283. Do not stop her playing that game of Utphullika: that will make her agile
or else her bulky, hips will make her exhausted when she comes to play the game of inverted coitus (later after marrage).
284. What prevents me from welcoming death right now is the disturbing thought
that if I were to die with my mind still stuck on you, in the next birth too I may continue to be attached to you, O charming one.
285. Every good omen that suggested her meeting with you, she preserved in a
knot on her garment.
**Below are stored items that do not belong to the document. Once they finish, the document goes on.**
import Literature.NumberTheory.EllipticCurves.Kato2004.EulerSystemTatePairingValuesTwoProofs
import Literature.NumberTheory.EllipticCurves.Kato2004.EulerSystemDefinedValues
import HarnessLib

/-!
# Kato 2004 Thm. 12.5 (1) read on the layer Tate pairing at `p = 2` — the fact
# `exists_eulerSystem_expStar_tatePairing_values_two` from THREE displayed print statements in the tree's vocabulary:
# Kato's matrix for the DEFINED dual exponential at the standard complex frame (`DefinedExpStarBody`), the layer
# Tate-pairing law for that value datum up to a rational unit (Rubin 1998 §5 (1)–(2) / Kobayashi 2003 (8.29) / Bloch–Kato
# 1990 Ex. 3.10.1–3.11), and the irreducibility of `E[2]` at a good supersingular `2` (Serre 1972 Prop. 12)

`Proofs`-style companion of `EulerSystemTatePairingValuesTwo.lean` / `EulerSystemTatePairingValuesTwoProofs.lean` (THEOREMS
ONLY: no definition, no named fact, no instance, no notation, no `sorry`).  Seat `bsd-input-kato-es-two` g0
(literature-prover, cell `pub/bsd-wall/bsd-inputs`, «inputs → unconditional», `--supports stmt-BirchSwinnertonDyer-22680`,
helper).  Kept in its own module because it imports the `p`-adic Hodge theory tower of `EulerSystemDefinedValues.lean`
(`bdRPeriodRingData`, `dualExpCoord`), which the light companion does not need.

HONEST FRAMING: the three hypotheses are DISPLAYED, not proved; the first two are Kato's theorem with Bloch–Kato's `exp*` and the
explicit local description of `exp*` by the formal logarithm (published inputs, sizes XL / L), the third is a Summits-side theorem
of the tree (`Summit.BirchSwinnertonDyer.Rank1Residual.P2.irr_two_of_goodSS_two`, not importable into `Literature/`).  Nothing here
proves `F := exists_eulerSystem_expStar_tatePairing_values_two`; no `_holds`; no item closed; no summit statement
(`BirchSwinnertonDyer`) is proved or advanced by this file.

## The theorem

`exists_eulerSystem_expStar_tatePairing_values_two_of_definedExpStarBody (hK) (hB) (hIrr) : F`, where
* `hK` — **Kato 2004 with `exp*` DEFINED, at the STANDARD complex frame, `p = 2`**: for every elliptic `W/ℚ` with `W[2]`
  irreducible, its newform `f`, and every complex embedding family `ιC` with `ιC(ζ_{2^k}) = e^{2πi/2^k}` at the pure `2`-power
  levels: `∃ d κK Λ, κK ≠ 0 ∧ DefinedExpStarBody W 2 f d ιC κK Λ` — the matrix of the tree's named fact
  `exists_eulerSystem_definedExpStar_values` (Kato (8.1.3)/Ex. 13.3, Prop. 8.12, §9.4 + §11.3, Thm. 9.7, Thm. 6.6 (1), Thm. 12.5 (1)
  [Kato2004Asterisque pp. 180, 225, 186, 188, 189, 163, 221–222]) with its EXISTENTIAL frame `ι` replaced by the standard one
  (Kato (5.7.1) p. 157: `ζ_N = e^{2πi/N}`; Rubin 1998 Thm. 7.1).  That named fact does NOT imply `hK` as typed (∃ι versus pinned ι:
  `G9-LEAD-AUDIT.md` §1 of crux `SignedKatoDivisibilityUpToAtTwo`); `hK` is print, the fact is weaker than print on this axis.
* `hB` — **the layer Tate-pairing law for the DEFINED value datum, up to a rational unit**: for every datum of `F` (place
  `v ∣ 2`, `W`, `κ`, `f`, continuous `2`-adic frame `(Φ, φ)`, coherent tower `e` with lifts `τ`) and every `(d, ι, κK, Λ)` with
  `DefinedExpStarBody W 2 f d ι κK Λ`, there is `u ∈ ℚˣ` such that for every layer `n`, class `y ∈ H¹(ℚ(μ_{2^{n+2}}), T₂W)` and
  formal layer point `Q₀`: `⟨Cor y, Q₀⟩_n = u · Σ_b τ_{n+2}(b) (log_{W⊗ℚ₂}(z(Q₀)) · ẽ_{n+2}(Λ y))` (clause (C6˟) of the companion
  file).  PRINT: Rubin 1998 §5 displays (1)–(2) «`z` corresponds to `x ↦ Tr_{ℚ_{n,p}/ℚ_p} λ_E(x) exp*_{ω_E}(z)`», Kobayashi 2003
  (8.29) p. 24 «`(x, z)_n = Tr_{k_n/ℚ_p} log_Ê(x) exp*_{ω_E}(z)` … `( , )_n` is the Tate pairing», Bloch–Kato 1990 Def. 3.10 /
  Ex. 3.10.1 pp. 359–360 («the exponential map (3.10) coincides with the classical one») and Ex. 3.11 (3.11.1) p. 361, Kato LNM
  1553 II Thm. 1.4.1 (4) with Lemma 1.4.3–1.4.5 (`exp*` as the transpose of `exp` under Tate duality, trace formula), composed
  with the projection formula for corestriction [NSW (1.5.3) (iv)] and `Tr_{ℚ₂(μ_{2^{n+2}})/ℚ₂} = Σ_b τ_b`.  The unit: `exp*_d =
  λ⁻¹ exp*_ω` for `d = λ[ω_W]` (scale law `dualExpCoord_smul` of `NeronDeRhamDatum.lean`); `u ∈ ℚˣ` (not merely `ℚ₂ˣ`) is where
  the Néron normalisation enters — print has `ω_E` itself (Rubin Thm. 7.1: `r_E ∈ ℤ_{>0}`), the tree only a scale-free
  generator `d` (road (A) of `NeronDeRhamDatum.lean`, the canonical class `t_ω`, is a recorded TODO there); for the `d` of `hK`
  rationality of `λ` follows from the rationality (C4) of one non-zero value (`ℚ₂ ∩ ℚ(ζ_{2^k}) = ℚ`).  Recorded, not asserted.
* `hIrr` — `GoodSS W 2 → W.HasIrreducibleModPGaloisRep 2` for globally minimal `W` (Serre 1972 §1.11 Prop. 12 at `p = 2`: inertia
  acts on `E[2] ∖ 0` through a cyclic group of order `3`, transitively).  A THEOREM of the tree Summits-side; displayed here because
  `Literature/` cannot import `Summits/`.
PROOF: `hIrr` feeds `hK`; `hB` at the datum of `hK`; then `exists_eulerSystem_expStar_tatePairing_values_two_of_pairingLaw_upTo`.

## References

* K. Kato, Astérisque 295 (2004): (5.7.1) p. 157, Thm. 6.6 (1) p. 163, (8.1.3) p. 180, Prop. 8.12 p. 186, §9.4 p. 188, Thm. 9.7
  p. 189, Thm. 12.5 (1) pp. 221–222, Ex. 13.3 p. 225. [Kato2004Asterisque]
* K. Rubin, *Euler systems and modular elliptic curves*, LMS LN 254 (1998), §5 (1)–(2), Thm. 7.1, Cor. 7.2. [Rubin1998Durham]
* S. Kobayashi, Invent. math. 152 (2003), (8.23) p. 18, (8.28)–(8.29), Prop. 8.25 p. 24. [Kobayashi2003]
* S. Bloch, K. Kato (1990), Prop. 3.8 p. 354, Def. 3.10, Ex. 3.10.1 pp. 359–360, Ex. 3.11 p. 361. [BlochKato1990]
* K. Kato, LNM 1553 (1993), Ch. II §1.2.4, Thm. 1.4.1 (4), Lemma 1.4.3–1.4.5. [Kato1993LNM1553]
* J.-P. Serre, Invent. Math. 15 (1972), §1.11 Prop. 12. [Serre1972]
* J. Neukirch, A. Schmidt, K. Wingberg, *Cohomology of Number Fields*, (1.5.3) (iv). [NeukirchSchmidtWingberg2008]
* Tree: `Kato2004/EulerSystemDefinedValues.lean` (`DefinedExpStarBody`, `exists_eulerSystem_definedExpStar_values`),
  `Kato2004/EulerSystemTatePairingValuesTwoProofs.lean` (`…_of_pairingLaw_upTo`), `PAdicHodge/NeronDeRhamDatum.lean`,
  `PAdicHodge/DualExpElliptic.lean`; Summits-side `Summits/BirchSwinnertonDyer/Rank1Residual/P2/EmptyCellsAtTwo.lean`
  (`irr_two_of_goodSS_two`), `Summits/…/Cruxes/SignedKatoDivisibilityUpToAtTwo/G9-LEAD-AUDIT.md` §1, §4.
-/

noncomputable section

open scoped Classical NumberField TensorProduct
open Field IsDedekindDomain CongruenceSubgroup NumberField WeierstrassCurve
open Literature.NumberTheory.GaloisRepresentations
open Literature.NumberTheory.EllipticCurves Literature.NumberTheory.EllipticCurves.ModularForms
open Literature.NumberTheory.EllipticCurves.Rank1Residual Literature.NumberTheory.EllipticCurves.Kobayashi2003
open Literature.NumberTheory.EllipticCurves.Kato2004.EulerSystemValues
open ZpExtension

namespace Literature.NumberTheory.EllipticCurves.Kato2004

set_option backward.isDefEq.respectTransparency false in
/-- **Kato 2004 Thm. 12.5 (1) read on the layer Tate pairing at `2`, from three displayed print statements.**  IF
(`hK`) Kato's matrix with the DEFINED dual exponential holds at the standard complex frame for every `W/ℚ` with `W[2]`
irreducible — `∃ d κK Λ, κK ≠ 0 ∧ DefinedExpStarBody W 2 f d ιC κK Λ` [Kato 2004 (8.1.3), Prop. 8.12, §9.4, Thm. 9.7,
Thm. 6.6 (1), Ex. 13.3, Thm. 12.5 (1), frame (5.7.1); Rubin 1998 Thm. 7.1] — and (`hB`) every such value datum `Λ` is read on
the `T₂W`-adic layer Tate pairings of the cyclotomic `ℤ₂`-tower against formal points by
`⟨Cor y, Q₀⟩_n = u · Σ_b τ_{n+2}(b) (log_{W⊗ℚ₂}(z(Q₀)) · ẽ_{n+2}(Λ y))` for one rational `u ≠ 0` [Rubin 1998 §5 (1)–(2);
Kobayashi 2003 (8.29); Bloch–Kato 1990 Ex. 3.10.1, (3.11.1); Kato LNM 1553 II Thm. 1.4.1 (4)] — and (`hIrr`) `E[2]` is
irreducible at a good supersingular `2` [Serre 1972 Prop. 12; a Summits-side theorem of the tree], THEN
`exists_eulerSystem_expStar_tatePairing_values_two`.  A reduction: the hypotheses are displayed, not proved; `F` is NOT
proved here. [cite: Kato2004Asterisque, Thm. 12.5 (1) (pp. 221–222), Thm. 9.7 (p. 189), Thm. 6.6 (1) (p. 163), (5.7.1) (p. 157)]
[cite: Rubin1998Durham, §5 displays (1)–(2) and Thm. 7.1] [cite: Kobayashi2003, (8.23) (p. 18), (8.28)–(8.29) and Prop. 8.25 (p. 24)]
[cite: BlochKato1990, Def. 3.10 and Ex. 3.10.1 (pp. 359–360), Ex. 3.11 (p. 361)] [cite: Serre1972, §1.11 Prop. 12] -/
theorem exists_eulerSystem_expStar_tatePairing_values_two_of_definedExpStarBody
    (hK : ∀ (W : WeierstrassCurve ℚ) [W.IsElliptic]
      [ContinuousSMul ℤ_[2] (W.tateModule 2)] [Module.Free ℤ_[2] (W.tateModule 2)] [Module.Finite ℤ_[2] (W.tateModule 2)],
      W.HasIrreducibleModPGaloisRep 2 →
      ∀ {N : ℕ} [NeZero N] (f : CuspForm (Gamma0 N) 2), IsNewformOf W f →
      ∀ (ιC : (m : ℕ) → (CyclotomicField m ℚ →+* ℂ)),
      (∀ k : ℕ, ιC (cycLevel 2 k ∅) (IsCyclotomicExtension.zeta (cycLevel 2 k ∅) ℚ (CyclotomicField (cycLevel 2 k ∅) ℚ)) =
        Complex.exp (2 * Real.pi * Complex.I / (cycLevel 2 k ∅ : ℕ))) →
      ∃ d κK Λ, κK ≠ 0 ∧ DefinedExpStarBody W 2 f d ιC κK Λ)
    (hB : ∀ (v : HeightOneSpectrum (𝓞 ℚ)), ((2 : ℕ) : 𝓞 ℚ) ∈ v.asIdeal →
      ∀ (W : WeierstrassCurve ℚ) [W.IsElliptic] [W.IsGloballyMinimal], GoodSS W 2 →
      ∀ (κ : ZpExtension ℚ 2) (hκ : κ.IsCyclotomic),
      ∀ [NeZero (W.conductorNorm ℤ)] (f : CuspForm (Gamma0 (W.conductorNorm ℤ)) 2), IsNewformOf W f →
      ∀ [ContinuousSMul ℤ_[2] (W.tateModule 2)] [Module.Free ℤ_[2] (W.tateModule 2)]
        [Module.Finite ℤ_[2] (W.tateModule 2)],
      ∀ (Φ : AlgebraicClosure ℚ_[2] ≃ₐ[ℚ] AlgebraicClosure (v.adicCompletion ℚ)) (φ : ℚ_[2] ≃+* v.adicCompletion ℚ),
        (∀ y : ℚ_[2], Φ (algebraMap ℚ_[2] (AlgebraicClosure ℚ_[2]) y) =
          algebraMap (v.adicCompletion ℚ) (AlgebraicClosure (v.adicCompletion ℚ)) (φ y)) →
      ∀ (e : ∀ k : ℕ, CyclotomicField (cycLevel 2 k ∅) ℚ →ₐ[ℚ] PadicAlgCl 2)
        (τ : ∀ m : ℕ, ZMod (2 ^ m) → Field.absoluteGaloisGroup ℚ_[2]),
        (∀ k : ℕ, e (k + 1) (IsCyclotomicExtension.zeta (cycLevel 2 (k + 1) ∅) ℚ (CyclotomicField (cycLevel 2 (k + 1) ∅) ℚ)) ^ 2 =
          e k (IsCyclotomicExtension.zeta (cycLevel 2 k ∅) ℚ (CyclotomicField (cycLevel 2 k ∅) ℚ))) →
        (∀ (k : ℕ) (a : ZMod (2 ^ k)), IsUnit a →
          τ k a • e k (IsCyclotomicExtension.zeta (cycLevel 2 k ∅) ℚ (CyclotomicField (cycLevel 2 k ∅) ℚ)) =
            e k (IsCyclotomicExtension.zeta (cycLevel 2 k ∅) ℚ (CyclotomicField (cycLevel 2 k ∅) ℚ)) ^ a.val) →
      ∀ d (ι : (m : ℕ) → (CyclotomicField m ℚ →+* ℂ)) (κK : ℝ)
        (Λ : ∀ (k : ℕ) (r : Finset (HeightOneSpectrum (𝓞 ℚ))),
          H1 (tateRep W 2) (cycSubgroup 2 k r) →ₗ[ℤ_[2]] ℚ_[2] ⊗[ℚ] CyclotomicField (cycLevel 2 k r) ℚ),
        DefinedExpStarBody W 2 f d ι κK Λ →
      ∃ u : ℚ, u ≠ 0 ∧
        ∀ (n : ℕ) (y : H1 (tateRep W 2) (cycSubgroup 2 (n + 2) ∅)) (Q₀ : localPoints W ℚ_[2])
            (hQv : WeierstrassCurve.Affine.Point.map (W' := W)
                (Φ : AlgebraicClosure ℚ_[2] →ₐ[ℚ] AlgebraicClosure (v.adicCompletion ℚ))
                (show (W.baseChange (AlgebraicClosure ℚ_[2])).toAffine.Point from Q₀) ∈
              localLayerPointsOfEmb κ (closureEmb (K := ℚ) (v.adicCompletion ℚ)) W n),
            (∀ (X Y : AlgebraicClosure ℚ_[2]) (hXY : (W.baseChange (AlgebraicClosure ℚ_[2])).toAffine.Nonsingular X Y),
                (show (W.baseChange (AlgebraicClosure ℚ_[2])).toAffine.Point from Q₀) = .some X Y hXY → 1 < Valued.v X) →
            ∃ t : ℤ_[2],
              (∀ k : ℕ, CyclotomicLayer.tatePairingPk W κ v n k
                  (levelToLayerTwo W hκ (∅ : Set (HeightOneSpectrum (𝓞 ℚ))) n y) ⟨_, hQv⟩ = PadicInt.toZModPow k t) ∧
              algebraMap ℚ_[2] (PadicAlgCl 2) (t : ℚ_[2]) =
                (u : PadicAlgCl 2) *
                  ∑ b : (ZMod (2 ^ (n + 2)))ˣ, τ (n + 2) (b : ZMod (2 ^ (n + 2))) •
                    ((∑' i : ℕ, algebraMap ℚ_[2] (PadicAlgCl 2) (PowerSeries.coeff i (W.map (algebraMap ℚ ℚ_[2])).formalLog) *
                        (WeierstrassCurve.Affine.Point.zCoord
                          (show (W.baseChange (AlgebraicClosure ℚ_[2])).toAffine.Point from Q₀)) ^ i) *
                      Algebra.TensorProduct.lift (algebraMap ℚ_[2] (PadicAlgCl 2)).toRatAlgHom (e (n + 2))
                        (fun _ _ ↦ Commute.all _ _) (Λ (n + 2) ∅ y)))
    (hIrr : ∀ (W : WeierstrassCurve ℚ) [W.IsElliptic] [W.IsGloballyMinimal], GoodSS W 2 → W.HasIrreducibleModPGaloisRep 2) :
    exists_eulerSystem_expStar_tatePairing_values_two := by
  refine exists_eulerSystem_expStar_tatePairing_values_two_of_pairingLaw_upTo ?_
  intro v hv W _ _ hss κ hκ _ f hf _ _ _ Φ φ hΦφ e τ he hτ ιC hιC
  obtain ⟨d, κK, Λ, hκK, hbody⟩ := hK W (hIrr W hss) f hf ιC hιC
  obtain ⟨u, hu, hC6⟩ := hB v hv W hss κ hκ f hf Φ φ hΦφ e τ he hτ d ιC κK Λ hbody
  exact ⟨κK, hκK, Λ, u, hu, hC6, hbody.2⟩

end Literature.NumberTheory.EllipticCurves.Kato2004

end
With so many knots on it the garment virtually became an effective amulet against death which she contemplates (or against any evil spirit - pišáca - that might possess her or) against any possible planetary evil.
· 286. Even when the climax of sexual enjoyment was reached, the young wife,
ignorant of such (sexual) matters, yet eager for them wondered whether there was anything else to follow.
287. For translation vide DR Avaloka S. No. (25.34) supra.
288. In an attempt to remove the nail - mark from her bosom the young wife
rubs and washes it, also tries to scratch it off; the silly girl does not seem to know that it has been caused by her husband only.
289. She, in fact, has nothing but good words for you; even when she complains
to the village - girls about how on a certain holiday you smeared mud on her big round breasts with your own hands, she only pretends to be resentful.
(Verse 290 is corrupt and obscure.)
291. All the young men are running after the village chief's daughter who has
taken away the palāśa flower. The whole village is empty of men; for whose help do we shout now?